A well-maintained car that’s relatively trouble free probably won’t nickel-and dime the owner to death, but if the car has already had several issues, many an owner’s answer to that internal figuring will pencil out to just buy a new and cooler vehicle.
Used cars, meanwhile, typically drop out of the market once they’ve passed 200,000 miles. Most people won’t want to take a chance on anything higher than that.
“The average used car on the market for sale right now is about 11 years old,” Turpen said, and right at 200,000 miles.
True Unicorn Territory Ahead
Cars that make it past 500,000 miles have reached an unusual milestone, Turpen told Cowboy State Daily, particularly if they haven’t had either a new engine or transmission.
Gardner’s achievement is even more unusual, Turpen added, given Wyoming’s size.
“Given how few other vehicles are in Wyoming compared to other places, it’s a pretty rare vehicle,” Tureen said. “We have a small population.”
But there’s a level beyond even that, which is true unicorn territory. That’s when a car hits 1 million miles.

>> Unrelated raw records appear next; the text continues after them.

import Literature.Barriers.FinalStateConjecture.ExtremalHorizonInstabilityAssembly
import Literature.Barriers.FinalStateConjecture.ExtremalHorizonInstabilityCauchyProofs
import HarnessLib

/-!
# Barrier catalogue `FinalStateConjecture`: the Aretakis instability from its analytic leaves
# (`Literature/Barriers/FinalStateConjecture/`, D-0021, D-0014; family `gr`)

The barrier `AretakisInstability` (`ExtremalHorizonInstability.lean`: Aretakis, ATMP 19 (2015),
Thm. 3, in existence form) is a named fact. This file **proves** its reduction to named facts that
are single published results:

* `AretakisInstability.of_kerrSchild` (this file):
  `KerrSchild.waveCauchyProblem → (Thm. 3, clauses k = 1, 2, universal asymptotic form) →
  AretakisInstability` — the second hypothesis `hA` spelled out verbatim: it is the conclusion of
  the proved conditional theorems `Aretakis2015.scalarInstability_of_facts`
  (`ExtremalHorizonInstabilityAssembly.lean`) and `Aretakis2015.scalarInstability_of_decay`
  (`ExtremalHorizonBlowupProofs.lean`); until the review of 2026-08-15 it was the named fact
  `Aretakis2015_scalarInstability`, a pass-through node of the debt census merged back into the
  obligation of `AretakisInstability` under D-0026/D-0027. It is the composite
  of `Kerr.extremal_waveCauchy_of_kerrSchild` (`ExtremalHorizonInstabilityCauchyProofs.lean`:
  the chart-level Cauchy problem on the WHOLE extremal chart `Kerr.region M r₀`, `0 < r₀ < M`, from
  the leaf fact — the chart metric is extended inside `{r ≤ r₀}` to a smooth generalised
  Kerr–Schild background `η + φ ℓ ⊗ ℓ` on `ℝ⁴`, the background equation is solved globally and the
  solution is restricted to the chart, `Kerr.exists_wave_of_data`) with
  `AretakisInstability.of_facts` (`ExtremalHorizonInstabilityProofs.lean`: solve with the localised
  data `(ψ₀, ψ₁) = (horizonBumpData, 0)`, compute the Aretakis charge `H₀ = 16πM² ≠ 0`
  (`aretakisCharge_eq_of_data`), obtain from Thm. 3 (`hA`) the lower
  bounds from some time `τ₁` on, and translate the solution by `s = max τ₁ 0` along the stationary
  Killing flow `φ_s`, `Kerr.timeTranslate` — the wave operator, the transversal field `Y = ℓ♯` and
  the horizon are `φ_s`-invariant — which upgrades the printed *asymptotic* non-decay to the
  "every `τ ≥ 0`" clause of the existence form while the localisation of the data is preserved by
  the cone-hull clause);
* `Aretakis2015.scalarInstability_of_facts` (`ExtremalHorizonInstabilityAssembly.lean`):
  `Aretakis2012_pointwiseDecay → (k = 2 blow-up for axisymmetric solutions) → (Thm. 3)`
  (conservation of `H₀^{Kerr}` along `𝓗⁺` — proved, `Aretakis2015_chargeConservation_holds` — and
  the projection to the zeroth azimuthal frequency — proved, `ExtremalHorizonAxisymmetricProjection.lean`),

and records the composite

`AretakisInstability.of_leafFacts :
    KerrSchild.waveCauchyProblem → Aretakis2012_pointwiseDecay →
      (k = 2 blow-up for axisymmetric solutions) → AretakisInstability`,

so that the trust base of the barrier is exactly the two leaves 1.–2. below together with the
`k = 2` clause 3., which is itself PROVED from leaf 2 (`Aretakis2015.axisymmetricBlowup_of_decay`,
`ExtremalHorizonBlowupProofs.lean`; the two-leaf composite is `AretakisInstability.of_twoLeaves`,
`ExtremalHorizonInstabilityNarrowLeaves.lean`):

1. `Literature.Geometry.Lorentzian.KerrSchild.waveCauchyProblem` — the global Cauchy problem with
   domain of dependence for divergence-form wave operators of generalised Kerr–Schild metrics
   `η + φ ℓ ⊗ ℓ` on `ℝ⁴` (Hörmander 1997, §6.3; Bär–Ginoux–Pfäffle 2007, Thm. 3.2.11), already
   reduced to backgrounds flat outside spatially compact cylinders
   (`KerrSchild.waveCauchyProblem_of_tame`, `KerrSchildWaveCauchyReduction.lean`);
2. `Literature.Barriers.FinalStateConjecture.Aretakis2012_pointwiseDecay` — Aretakis, JFA 263
   (2012), Thm. 5: pointwise decay of axisymmetric solutions on extremal Kerr up to and including
   `𝓗⁺` (`ExtremalHorizonAxisymmetricDecay.lean`);
3. the `k = 2` blow-up clause of Thm. 3 of the 2015 paper for axisymmetric solutions with
   `H₀[ψ] ≠ 0` — hypothesis `hBlow` of `AretakisInstability.of_leafFacts`, spelled out verbatim;
   it is the conclusion of `Aretakis2015.axisymmetricBlowup_of_decay` (until the review of
   2026-08-15 the named fact `Aretakis2015_axisymmetricBlowup` of
   `ExtremalHorizonAxisymmetricDecay.lean`, a proved slice of `Aretakis2015_scalarInstability`
   merged back together with it),

and so that the discharge of the barrier, once the two leaves are discharged, is the one line
`theorem AretakisInstability_holds : AretakisInstability :=
  AretakisInstability.of_twoLeaves KerrSchild.waveCauchyProblem_holds Aretakis2012_pointwiseDecay_holds`
(`ExtremalHorizonInstabilityNarrowLeaves.lean`, which imports this file and
`ExtremalHorizonBlowupProofs.lean`; equivalently `AretakisInstability.of_leafFacts h₁ h₂
(Aretakis2015.axisymmetricBlowup_of_decay h₂)`, or `AretakisInstability.of_kerrSchild h₁
(Aretakis2015.scalarInstability_of_decay h₂)`). This file introduces no definition and no named
fact; in particular the Cauchy problem enters only through leaf 1 — the chart-level Cauchy problem
on extremal Kerr is not a separate named fact (review of 2026-08-15, D-0026/D-0027: it is the proved
conditional theorem `Kerr.extremal_waveCauchy_of_kerrSchild`, the specialisation
`Kerr.exists_wave_of_data` of leaf 1) — and Thm. 3 enters only as the verbatim hypothesis `hA`.

## References

* S. Aretakis, *Horizon instability of extremal black holes*, Adv. Theor. Math. Phys. 19 (2015)
  507–530 (arXiv:1206.6598), §5.2, Prop. 5.1 and Thm. 3 (p. 12) (key `Aretakis2015`).
* S. Aretakis, *Decay of axisymmetric solutions of the wave equation on extreme Kerr
  backgrounds*, J. Funct. Anal. 263 (2012) 2770–2831, Thm. 5 (key `Aretakis2012`).
* C. Bär, N. Ginoux, F. Pfäffle, *Wave equations on Lorentzian manifolds and quantization*, EMS
  2007 (arXiv:0806.1036), Thm. 3.2.11 (key `BarGinouxPfaffle2007`).
* Y. Choquet-Bruhat, S. Cotsakis, *Global hyperbolicity and completeness*, J. Geom. Phys. 43
  (2002), Thm. 2.1 (key `ChoquetbruhatCotsakis2002`).
-/

open scoped Manifold ContDiff

namespace Literature.Barriers.FinalStateConjecture

open Literature.Geometry.Lorentzian

/-- **Reduction (proved): the Aretakis barrier from the chart-level Cauchy problem and Thm. 3.**
`AretakisInstability` follows from the Cauchy problem for generalised Kerr–Schild wave operators
on `ℝ⁴` (`KerrSchild.waveCauchyProblem`) and Aretakis's Thm. 3, clauses `k = 1, 2`, in universal
asymptotic form — hypothesis `hA`, verbatim the conclusion of `Aretakis2015.scalarInstability_of_facts`
(`ExtremalHorizonInstabilityAssembly.lean`, where its rendering of the printed statement is
documented) and of `Aretakis2015.scalarInstability_of_decay` (`ExtremalHorizonBlowupProofs.lean`);
until the review of 2026-08-15 the named fact `Aretakis2015_scalarInstability`. The leaf fact gives
the chart-level Cauchy problem on extremal Kerr (`Kerr.extremal_waveCauchy_of_kerrSchild`: metric
surgery inside `{r ≤ r₀}`, solve on the surgered background, restrict to the chart), and
`AretakisInstability.of_facts` (through the composite `AretakisInstability.of_waveCauchy` of
`ExtremalHorizonInstabilityCauchyProofs.lean`, of which this theorem is a synonym) turns any such
solution operator and Thm. 3 into the barrier (localised data `(horizonBumpData, 0)` of Aretakis
charge `16πM² ≠ 0`, asymptotic lower bounds from time `τ₁` on, translation by `s = max τ₁ 0` along
the stationary Killing flow). Aretakis, ATMP 19 (2015), Thm. 3; Bär–Ginoux–Pfäffle 2007,
Thm. 3.2.11 on the surgered spacetime `(ℝ⁴, η + φ ℓ ⊗ ℓ)`, globally hyperbolic by
Choquet-Bruhat–Cotsakis 2002, Thm. 2.1. [cite: Aretakis2015, Thm. 3] -/
theorem AretakisInstability.of_kerrSchild
    (hKS : Literature.Geometry.Lorentzian.KerrSchild.waveCauchyProblem)
    (hA :
      ∀ [Kerr.Facts] [Kerr.SliceFacts] (M : ℝ), 0 < M → ∀ r₀ ∈ Set.Ioo 0 M,
        ∃ c > (0 : ℝ), ∀ (U : Set (Kerr.region M r₀)) (ψ : Kerr.region M r₀ → ℝ),
          IsOpen U →
          {x : Kerr.region M r₀ | Kerr.rPlus M M ≤ Kerr.radius M (x : E4) ∧ 0 ≤ (x : E4) 0} ⊆ U →
          ContMDiffOn 𝓘(ℝ, E4) 𝓘(ℝ, ℝ) ∞ ψ U →
          (∀ x ∈ U, (Kerr.smoothMetric M M r₀).toPseudoRiemannianMetric.dalembertian ψ x = 0) →
          (∃ ρ : ℝ, ∀ x ∈ U, (x : E4) 0 = 0 → ρ < E4.spatialNorm (x : E4) →
            ψ x = 0 ∧ mfderiv 𝓘(ℝ, E4) 𝓘(ℝ, ℝ) ψ x = 0) →
          aretakisCharge M r₀ ψ ≠ 0 →
          ∃ τ₁ : ℝ, ∀ τ : ℝ, τ₁ ≤ τ →
            (∃ x ∈ Kerr.horizonSection M M r₀ τ,
              c * |aretakisCharge M r₀ ψ| ≤ |Kerr.transversalDeriv M r₀ ψ x|) ∧
            (∃ x ∈ Kerr.horizonSection M M r₀ τ,
              c * |aretakisCharge M r₀ ψ| * τ ≤
                |Kerr.transversalDeriv M r₀ (Kerr.transversalDeriv M r₀ ψ) x|)) :
    Literature.Barriers.FinalStateConjecture.AretakisInstability :=
  AretakisInstability.of_waveCauchy hKS hA

/-- **Reduction (proved): the Aretakis barrier from its analytic leaves.** On extremal Kerr
`a = M`, the existence of a smooth solution of `□_g ψ = 0` with localised data whose transversal
derivative `Yψ` does not decay along `𝓗⁺` and whose second transversal derivative `YYψ` grows
linearly along `𝓗⁺` (`AretakisInstability`, Aretakis, ATMP 19 (2015), Thm. 3, existence form)
follows from (1) the global Cauchy problem for divergence-form wave operators of generalised
Kerr–Schild metrics on `ℝ⁴` (`KerrSchild.waveCauchyProblem`), (2) the pointwise decay of
axisymmetric solutions on extremal Kerr (Aretakis, JFA 263 (2012), Thm. 5;
`Aretakis2012_pointwiseDecay`) and (3) the `k = 2` blow-up for axisymmetric solutions with
non-zero Aretakis charge (Thm. 3, clause `k = 2`; hypothesis `hBlow`, verbatim the conclusion of
`Aretakis2015.axisymmetricBlowup_of_decay`, `ExtremalHorizonBlowupProofs.lean`, which PROVES it
from (2); until the review of 2026-08-15 the named fact `Aretakis2015_axisymmetricBlowup`) — the
conservation law of Prop. 5.1 (`Aretakis2015_chargeConservation_holds`), the projection to the
zeroth azimuthal frequency, the bump data of charge `16πM²` and the metric surgery being proved in
the imported files. This is the printed proof of Thm. 3 ("Combining the methods of [aretakis2],
the results of the present paper and [aretakis3] and by projecting to the zeroth azimuthal
frequency") with its inputs named. [cite: Aretakis2015, Thm. 3 (p. 12) and §5.2] -/
theorem AretakisInstability.of_leafFacts
    (hKS : Literature.Geometry.Lorentzian.KerrSchild.waveCauchyProblem)
    (hDec : Literature.Barriers.FinalStateConjecture.Aretakis2012_pointwiseDecay)
    (hBlow :
      ∀ [Kerr.Facts] [Kerr.SliceFacts] (M : ℝ), 0 < M → ∀ r₀ ∈ Set.Ioo 0 M,
        ∃ c > (0 : ℝ), ∀ (U : Set (Kerr.region M r₀)) (ψ : Kerr.region M r₀ → ℝ),
          IsOpen U →
          {x : Kerr.region M r₀ | Kerr.rPlus M M ≤ Kerr.radius M (x : E4) ∧ 0 ≤ (x : E4) 0} ⊆ U →
          ContMDiffOn 𝓘(ℝ, E4) 𝓘(ℝ, ℝ) ∞ ψ U →
          (∀ x ∈ U, (Kerr.smoothMetric M M r₀).toPseudoRiemannianMetric.dalembertian ψ x = 0) →
          (∃ ρ : ℝ, ∀ x ∈ U, (x : E4) 0 = 0 → ρ < E4.spatialNorm (x : E4) →
            ψ x = 0 ∧ mfderiv 𝓘(ℝ, E4) 𝓘(ℝ, ℝ) ψ x = 0) →
          Kerr.IsAxisymmetric ψ →
          aretakisCharge M r₀ ψ ≠ 0 →
          ∃ τ₁ : ℝ, ∀ τ : ℝ, τ₁ ≤ τ →
            ∃ x ∈ Kerr.horizonSection M M r₀ τ,
              c * |aretakisCharge M r₀ ψ| * τ ≤
                |Kerr.transversalDeriv M r₀ (Kerr.transversalDeriv M r₀ ψ) x|) :
    Literature.Barriers.FinalStateConjecture.AretakisInstability :=
  AretakisInstability.of_kerrSchild hKS (Aretakis2015.scalarInstability_of_facts hDec hBlow)

end Literature.Barriers.FinalStateConjecture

“In fact, car companies have purchased people’s vehicles that hit a million miles,” Turpen said. “I know that a few years ago, a guy who owned a Toyota Tundra and had never done a major overhaul on engine, no rebuilds or anything, when he hit 1 million miles, Toyota traded him a brand new truck for that so they could tear it apart.”
New cars for old may seem like the original Aladdin-style deal, but the car manufacturer was looking for clues as to why that particular engine had done so well.
Other car manufacturers have made similar purchases over the years, Turpen added, which could really give Gardner something to strive for, as she’s already more than halfway there at 611,000 miles.
It might be time for everyone to cross their collective fingers in Wyoming for Gardner. If she can just keep on trucking, Toyota might just gift a new car for her old.